The energy collecting device with a single electromechanical conversion mechanism has limited conversion efficiency and poor expandability.
The output electrical characteristics due to the piezoelectric conversion mechanism are: the output voltage is high, the output current is small, and the output impedance is capacitive. The output electrical characteristics of the electromagnetic conversion mechanism are as follows: the output voltage is lower, the output current is larger, and the output impedance is inductive. When the vibration energy is converted into the electric energy, the design of the electric energy extraction interface circuit is difficult to a certain extent. In order to avoid this problem, most documents adopt electric energy extraction for the piezoelectric conversion mechanism and the electromagnetic conversion mechanism separately. Therefore, many scholars at home and abroad begin to develop the research of the combined type vibration energy harvester.
Disclosure of Invention
To solve the problems of the background art, it is an object of the present invention to provide an electromagnetic-piezoelectric composite transducer. The energy collector improves the conversion efficiency of the energy collector, has higher output voltage under the condition of equal vibration, and can provide more abundant power supply for power supply equipment.

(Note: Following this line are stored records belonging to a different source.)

import Summits.QuantumFields.YangMills.Theorems.UnitScaleTiltHalvingCompetitorMapFibre
import HarnessLib

/-!
# `hP1room` PROGRAMME (LEAD-H «H = hSupUρ3 ⟸ hMember», (K-site) gap (G0)): ★ THE PRE-GAUGE AS AN `SU(2)`-TYPED TORUS GAUGE — J3's units-valued `g` with its
# special-unitary row (✓p645784 `exists_preGauge_chart`, first conjunct) REPACKAGED as the letter `gJ : GaugeTransf P 0 (specialUnitaryGroup (Fin 2) ℂ)` of ✓p647313 ∕ ✓p645686

Route `UnitScaleTilt`, crux K1 child «MinimiserStabilityRegPr» (stmt-QuantumFields-19200), registered stub `stub_halvingStep` (`BirthV10`).  Cell `ym3-torus` (HUMAN RULING
D-0037: YM₃ on T³ is ladder rung R3 — NOT d = 4, NOT a mass gap, NOT the Clay problem), width seat `ym-ust-20520-w3` gen 6.  `--supports stmt-QuantumFields-19200 --as helper`;
THEOREMS ONLY (0 `def`, 0 `sorry`); count-neutral; nothing here claims `core′`, `hP1room(ρ3)`, `hSupU(ρ3)`, the stub, the crux or the gap.

WHAT.  ★ `exists_suGauge_of_units`: a units-valued torus gauge `g` whose values are special unitary IS `s ↦ toUnits (suIncl (gJ s))` for an `SU(2)`-typed `gJ`; hence
(`unitsField_toUField_gaugeAct`) `(U^{gJ})♯ = (U♯)^g` and `pull (U^{gJ})♯ 0 = pull (U♯)^g 0` — so J3's rows (stated for `g`, ✓p645784) feed the letters `gJ` of ✓p647313,
✓p645686, ✓p654110, ✓p655738, ✓p657279 and (τ-D) (stated for `U′ := pull (U^{gJ})♯ 0`) by `rw`.  HONEST SCOPE: bookkeeping; no analytic content.

References: T. Bałaban, CMP **98** (1985) 17–51 [Balaban1985Averaging] ((8) p.19, (19) p.21).
-/

set_option autoImplicit false

noncomputable section

namespace Summit.QuantumFields.YangMills.Theorems.HalvingHSiteGaugeSU

open Literature.MathematicalPhysics.QuantumFieldTheory.Balaban1983to89
open B10Eq27TorusAxialLog (pull unitsField toUField suIncl gaugeActT)
open HalvingCompetitorMapFibre (unitsField_toUField_gaugeAct)

variable {P : Params}

/-- ★ **THE PRE-GAUGE AS AN `SU(2)`-TYPED TORUS GAUGE** — see the module docstring: `g = toUnits ∘ suIncl ∘ gJ` for some `gJ`, with the two readings of the gauged field.
[cite: Balaban1985Averaging, (8) p.19, (19) p.21] -/
theorem exists_suGauge_of_units (g : GaugeTransf P 0 (Matrix (Fin 2) (Fin 2) ℂ)ˣ)
    (hg : ∀ s : Site P 0, ((g s : (Matrix (Fin 2) (Fin 2) ℂ)ˣ) : Matrix (Fin 2) (Fin 2) ℂ) ∈ Matrix.specialUnitaryGroup (Fin 2) ℂ)
    (U : GaugeField P 0 (Matrix.specialUnitaryGroup (Fin 2) ℂ)) :
    ∃ gJ : GaugeTransf P 0 (Matrix.specialUnitaryGroup (Fin 2) ℂ),
      (fun s => Unitary.toUnits (suIncl (gJ s)) : GaugeTransf P 0 (Matrix (Fin 2) (Fin 2) ℂ)ˣ) = g ∧
      unitsField (toUField (GaugeField.gaugeAct gJ U)) = gaugeActT g (unitsField (toUField U)) ∧
      pull (unitsField (toUField (GaugeField.gaugeAct gJ U))) 0 = pull (gaugeActT g (unitsField (toUField U))) 0 := by
  refine ⟨fun s => ⟨(g s : Matrix (Fin 2) (Fin 2) ℂ), hg s⟩, ?_, ?_, ?_⟩
  · funext s
    ext
    rfl
  · rw [unitsField_toUField_gaugeAct]
    congr 1
    funext s
    ext
    rfl
  · rw [unitsField_toUField_gaugeAct]
    congr 2
    funext s
    ext
    rfl

end Summit.QuantumFields.YangMills.Theorems.HalvingHSiteGaugeSU

end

The invention provides an electromagnetic-piezoelectric composite transducer which comprises a base support, a cuboid permanent magnet, a piezoelectric sheet, a cylindrical permanent magnet, an induction coil and an E-shaped magnetic conduction material.

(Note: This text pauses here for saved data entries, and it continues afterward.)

import Summits.QuantumFields.BalabanUV.Beta.GAN24.ContactFaceJump
import Summits.QuantumFields.BalabanUV.Beta.GAN24.ContactGaugeStaircase

/-!
# `BalabanUV.Beta.GAN24.ContactFaceJumpStaircase` — binder row G-an2-4 / (CONV-C), CT-ROUTE, the row owner's `gen20/BORNSEC-PLAN-v1.md` §A (Λ-C)(C3) «[leaf-01∕02; S]», PART 2:
# **FOR A STAIRCASE GAUGE FUNCTION ONLY THE FACE JUMPS OF THE SCALES WHOSE FACE THE COARSE BOND CROSSES, PLUS THE FINEST PIECE, ENTER THE Λ CONTACT KERNEL** —
# plan §0 (c2)(α)(β), and the instance at the route's bond gauge function (`ContactGaugeStaircase.gauge_eq_staircase`)

NOT IN PRINT; OUR BOOKKEEPING (G-an2-4 formalisation swarm → CRUX TEAM (2), leaf prover `b2b-balaban-gan24-formalise-leaf-01`, gen 60; INTENT «FACE-JUMP» journal
`CLAIMS.log` l.33586; names PROVISIONAL — the owner may rename ∕ re-cut).  [folklore] bookkeeping over PART 1 `ContactFaceJump` (two-block support, block-constant face jump),
the owner's `StaircaseFaces.blk_add_unitVec_of_not_dvd` ∕ `blk_one`, gan24-p2's `RespStepBmDecomp.blk_blk`, leaf-01 g58's `ContactGaugeStaircase.gauge_eq_staircase` ∕
`abs_gaugePiece_le` BY NAME; 0 `def`, 0 cited facts, 0 `def … : Prop`, 0 sorry.  HONEST FRAMING (cell contract, verbatim): «discharging `BetaPertH` makes Bałaban's UV
stability UNCONDITIONAL — a real constructive-QFT result; it is NOT the continuum limit and NOT the Clay problem.»  HONEST DEPENDENCY (verbatim): «continuum YM on T⁴ ⇐
BetaPertH ∧ nine spine estimates (0/9 proved); BetaPertH ⇐ (D1) ∧ (D4) ∧ CAP+tail; G-an2-4 gates asym, D1 and NE2/3/4.»

## What (generic `d` unless marked; one step `L = Lc`, box root `ρ = toSite rr`)
* §3 STAIRCASES `ψ u = Σ_{s<n+1} G s (blk (Lc^s) u)`: `staircase_split` (`ψ = G 0 + h₊ ∘ blk Lc`, `h₊ y′ = Σ_{s<n} G (s+1) (blk (Lc^s) y′)`),
  **`abs_weight_staircase_mul_linKerAt_le`** (`|w₄(ψ)·q¹| ≤ (|w₄(G 0)| + Σ_{s<n} |G (s+1) (blk (Lc^s) (y+e_μ)) − G (s+1) (blk (Lc^s) y)|)·|q¹|` for EVERY bond), the VANISHING of the
  `s`-th jump off the scale-`s` faces **`jump_eq_zero_of_not_dvd`** (`Lc^s ∤ y_μ + 1`), the indicator forms `abs_jump_le_ite` ∕ `abs_jump_le_ite_of_le` ∕ `sum_abs_jump_le`, and the
  Λ-kernel summand bound `abs_coeff_mul_weight_mul_linKerAt_le` (the summand of leaf-02's `KΛ = −Σ_μ Σ'_y c·(w₄·q¹∕2)`), and the ΔΔ weight
  **`abs_weight_mul_dz_staircase_mul_linCountAt_le`** — four-site weight of one staircase × gradient of another on the support: the two coarse jump sums `J_a`, `J_b` pair only with the
  other function's FINEST piece, never with each other (the owner's plan v1.1 §0′ rebuttal, pointwise).
* §4 THE ROUTE'S INSTANCE: **`abs_weight_routeGauge_mul_linKerAt_le`** (generic `d`; the bond gauge function `Psi ρ Lc m n (delta1 μ₀ z₀) − bmGaugeAt ρ (B μ₀ z₀) Lc` of the dressed
  composite leg, pieces explicit) and **`sum_abs_jump_routeGauge_le_three`** (`d = 3`, parametric in leaf-12's (N1) data as `abs_gaugePiece_le`: the jump sum is
  `≤ Σ_{s<n} [Lc^s ∣ y_μ+1]·2·(8·Lc·C·(Lc^{5(n+1)})⁻¹·Lc^{s+1})` — geometric letters on the CROSSED scales only).
USE ((C4), owner ∕ crux team): the face bonds of scale `s` have density `Lc^{−s}` among the coarse bonds (owner's (F2) `StaircaseFaces.tsum_ite_dvd_eq` pattern), so
`Σ_{(μ,y)} Σ_s [Lc^s ∣ y_μ+1]·Lc^{s+1} ≍ n·Lc·#bonds` — the ONE log of plan §0 (c), `(k−i)·Lc^{−(k−i)}` per lineage at `D = 4`.  Discharges NO slot letter; NO estimate of Bałaban's;
0 wall binders; NEVER «G-an2-4 closed»; NOT D1, NOT BetaPertH, NOT continuum, NOT Clay.
-/

noncomputable section

open Finset
open scoped BigOperators
open Literature.MathematicalPhysics.QuantumFieldTheory
open Literature.MathematicalPhysics.QuantumFieldTheory.Balaban1983to89
open Literature.MathematicalPhysics.QuantumFieldTheory.Balaban1983to89.Beta
open AffineAveraging (Form0 Form1 Site box toSite unitVec unitVec_apply)
open AveragingContours (blk blk_block)
open AveragingHessianKernelsRooted (linCountAt linKerAt)
open Summit.QuantumFields.BalabanUV.Beta.GAN24.StaircaseFaces (blk_add_unitVec_of_not_dvd blk_one)
open Summit.QuantumFields.BalabanUV.Beta.GAN24.RespStepBmDecomp (blk_blk)
open Summit.QuantumFields.BalabanUV.Beta.GAN24.ContactFaceJump (abs_weight_mul_linKerAt_le abs_weight_mul_linCountAt_le abs_dz_mul_linCountAt_le
  weight_mul_dz_mul_linCountAt_eq_zero)

namespace Summit.QuantumFields.BalabanUV.Beta.GAN24.ContactFaceJumpStaircase

variable {d : ℕ}

/-! ## §3 Staircases: only the face jumps of the scales whose face the coarse bond crosses, plus the finest piece, survive -/

section Staircase

variable {Lc : ℕ}

/-- [folklore] Nesting of the block labels along the tower: `blk (Lc^s) ∘ blk Lc = blk (Lc^(s+1))`. -/
theorem blk_pow_blk (s : ℕ) (u : Site (d + 1)) : blk (Lc ^ s) (blk Lc u) = blk (Lc ^ (s + 1)) u := by
  rw [blk_blk, ← pow_succ']

/-- [folklore] **A STAIRCASE IS ITS FINEST PIECE PLUS ONE `Lc`-BLOCK-CONSTANT FUNCTION**: `Σ_{s<n+1} G s (blk (Lc^s) u) = G 0 u + h₊ (blk Lc u)`,
`h₊ y′ = Σ_{s<n} G (s+1) (blk (Lc^s) y′)`. -/
theorem staircase_split (G : ℕ → Site (d + 1) → ℝ) (n : ℕ) (u : Site (d + 1)) :
    ∑ s ∈ Finset.range (n + 1), G s (blk (Lc ^ s) u) = G 0 u + ∑ s ∈ Finset.range n, G (s + 1) (blk (Lc ^ s) (blk Lc u)) := by
  rw [Finset.sum_range_succ', pow_zero, blk_one, add_comm]
  simp only [blk_pow_blk]

/-- NOT IN PRINT; OUR BOOKKEEPING.  **THE FOUR-SITE WEIGHT OF A STAIRCASE GAUGE FUNCTION ON THE SUPPORT OF `q¹,ρ`: THE FINEST PIECE PLUS THE FACE JUMPS** (one step
`L = Lc`, box root, EVERY bond `(b,z)`, any pieces `G`):
`|w₄(ψ; b,z; μ,y)·q¹| ≤ (|w₄(G 0; b,z; μ,y)| + Σ_{s<n} |G (s+1) (blk (Lc^s) (y+e_μ)) − G (s+1) (blk (Lc^s) y)|)·|q¹|`. -/
theorem abs_weight_staircase_mul_linKerAt_le (hLc : 1 ≤ Lc) {r : Fin (d + 1) → ℕ} (hr : r ∈ box (d + 1) Lc) (G : ℕ → Site (d + 1) → ℝ) (n : ℕ)
    {ψ : Site (d + 1) → ℝ} (hψ : ∀ u, ψ u = ∑ s ∈ Finset.range (n + 1), G s (blk (Lc ^ s) u))
    (μ : Fin (d + 1)) (y : Site (d + 1)) (b : Fin (d + 1)) (z : Site (d + 1)) :
    |(ψ z + ψ (z + unitVec b) - ψ ((Lc : ℤ) • y + toSite r) - ψ ((Lc : ℤ) • y + toSite r + (Lc : ℤ) • unitVec μ)) * linKerAt (toSite r) Lc μ y (b, z)|
      ≤ (|G 0 z + G 0 (z + unitVec b) - G 0 ((Lc : ℤ) • y + toSite r) - G 0 ((Lc : ℤ) • y + toSite r + (Lc : ℤ) • unitVec μ)|
          + ∑ s ∈ Finset.range n, |G (s + 1) (blk (Lc ^ s) (y + unitVec μ)) - G (s + 1) (blk (Lc ^ s) y)|)
        * |linKerAt (toSite r) Lc μ y (b, z)| := by
  set q := linKerAt (toSite r) Lc μ y (b, z) with hq
  set hp : Site (d + 1) → ℝ := fun y' => ∑ s ∈ Finset.range n, G (s + 1) (blk (Lc ^ s) y') with hhp
  have hψ' : ∀ u, ψ u = G 0 u + hp (blk Lc u) := fun u => by rw [hψ, staircase_split]
  -- split the weight: finest piece + block-constant part
  have e : (ψ z + ψ (z + unitVec b) - ψ ((Lc : ℤ) • y + toSite r) - ψ ((Lc : ℤ) • y + toSite r + (Lc : ℤ) • unitVec μ)) * q
      = (G 0 z + G 0 (z + unitVec b) - G 0 ((Lc : ℤ) • y + toSite r) - G 0 ((Lc : ℤ) • y + toSite r + (Lc : ℤ) • unitVec μ)) * q
        + ((fun u => hp (blk Lc u)) z + (fun u => hp (blk Lc u)) (z + unitVec b) - (fun u => hp (blk Lc u)) ((Lc : ℤ) • y + toSite r)
            - (fun u => hp (blk Lc u)) ((Lc : ℤ) • y + toSite r + (Lc : ℤ) • unitVec μ)) * q := by
    simp only [hψ']; ring
  rw [e, add_mul]
  refine (abs_add_le _ _).trans (add_le_add (le_of_eq (abs_mul _ _)) ?_)
  refine (abs_weight_mul_linKerAt_le hLc hr hp (fun u => rfl) μ y b z).trans (mul_le_mul_of_nonneg_right ?_ (abs_nonneg _))
  rw [hhp]
  simp only [← Finset.sum_sub_distrib]
  exact Finset.abs_sum_le_sum_abs _ _

/-- [folklore] The jump of the block-constant part `h₊` of a staircase across the coarse bond is at most the sum of the per-scale jumps. -/
theorem abs_hplus_jump_le (G : ℕ → Site (d + 1) → ℝ) (n : ℕ) (μ : Fin (d + 1)) (y : Site (d + 1)) :
    |(∑ s ∈ Finset.range n, G (s + 1) (blk (Lc ^ s) (y + unitVec μ))) - ∑ s ∈ Finset.range n, G (s + 1) (blk (Lc ^ s) y)|
      ≤ ∑ s ∈ Finset.range n, |G (s + 1) (blk (Lc ^ s) (y + unitVec μ)) - G (s + 1) (blk (Lc ^ s) y)| := by
  rw [← Finset.sum_sub_distrib]
  exact Finset.abs_sum_le_sum_abs _ _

The base support is of an axisymmetric structure, a cuboid permanent magnet is placed in a central groove of the base support, piezoelectric patches are horizontally placed on the upper surface of the cuboid permanent magnet, the length direction of the piezoelectric patches is consistent with that of the cuboid permanent magnet, a cylindrical curved surface of a cylindrical permanent magnet is arranged above the piezoelectric patches, 2E-shaped magnetic conducting materials are arranged on two sides of the cylindrical permanent magnet and are symmetrical about the central axis of the permanent magnet cylinder, induction coils are wound on the E-shaped magnetic conducting materials, and the distances from the E-shaped magnetic conducting materials on the two sides to the cylindrical permanent magnet are the same;
the magnetizing direction of the rectangular permanent magnet is the positive X-axis direction, and the magnetizing direction of the cylindrical permanent magnet is the negative X-axis direction;
or the magnetizing direction of the rectangular permanent magnet is the X-axis negative direction, the magnetizing direction of the cylindrical permanent magnet is the X positive and negative direction,
under the condition of external vibration, the cylindrical permanent magnet can roll back and forth along the length direction of the piezoelectric sheet.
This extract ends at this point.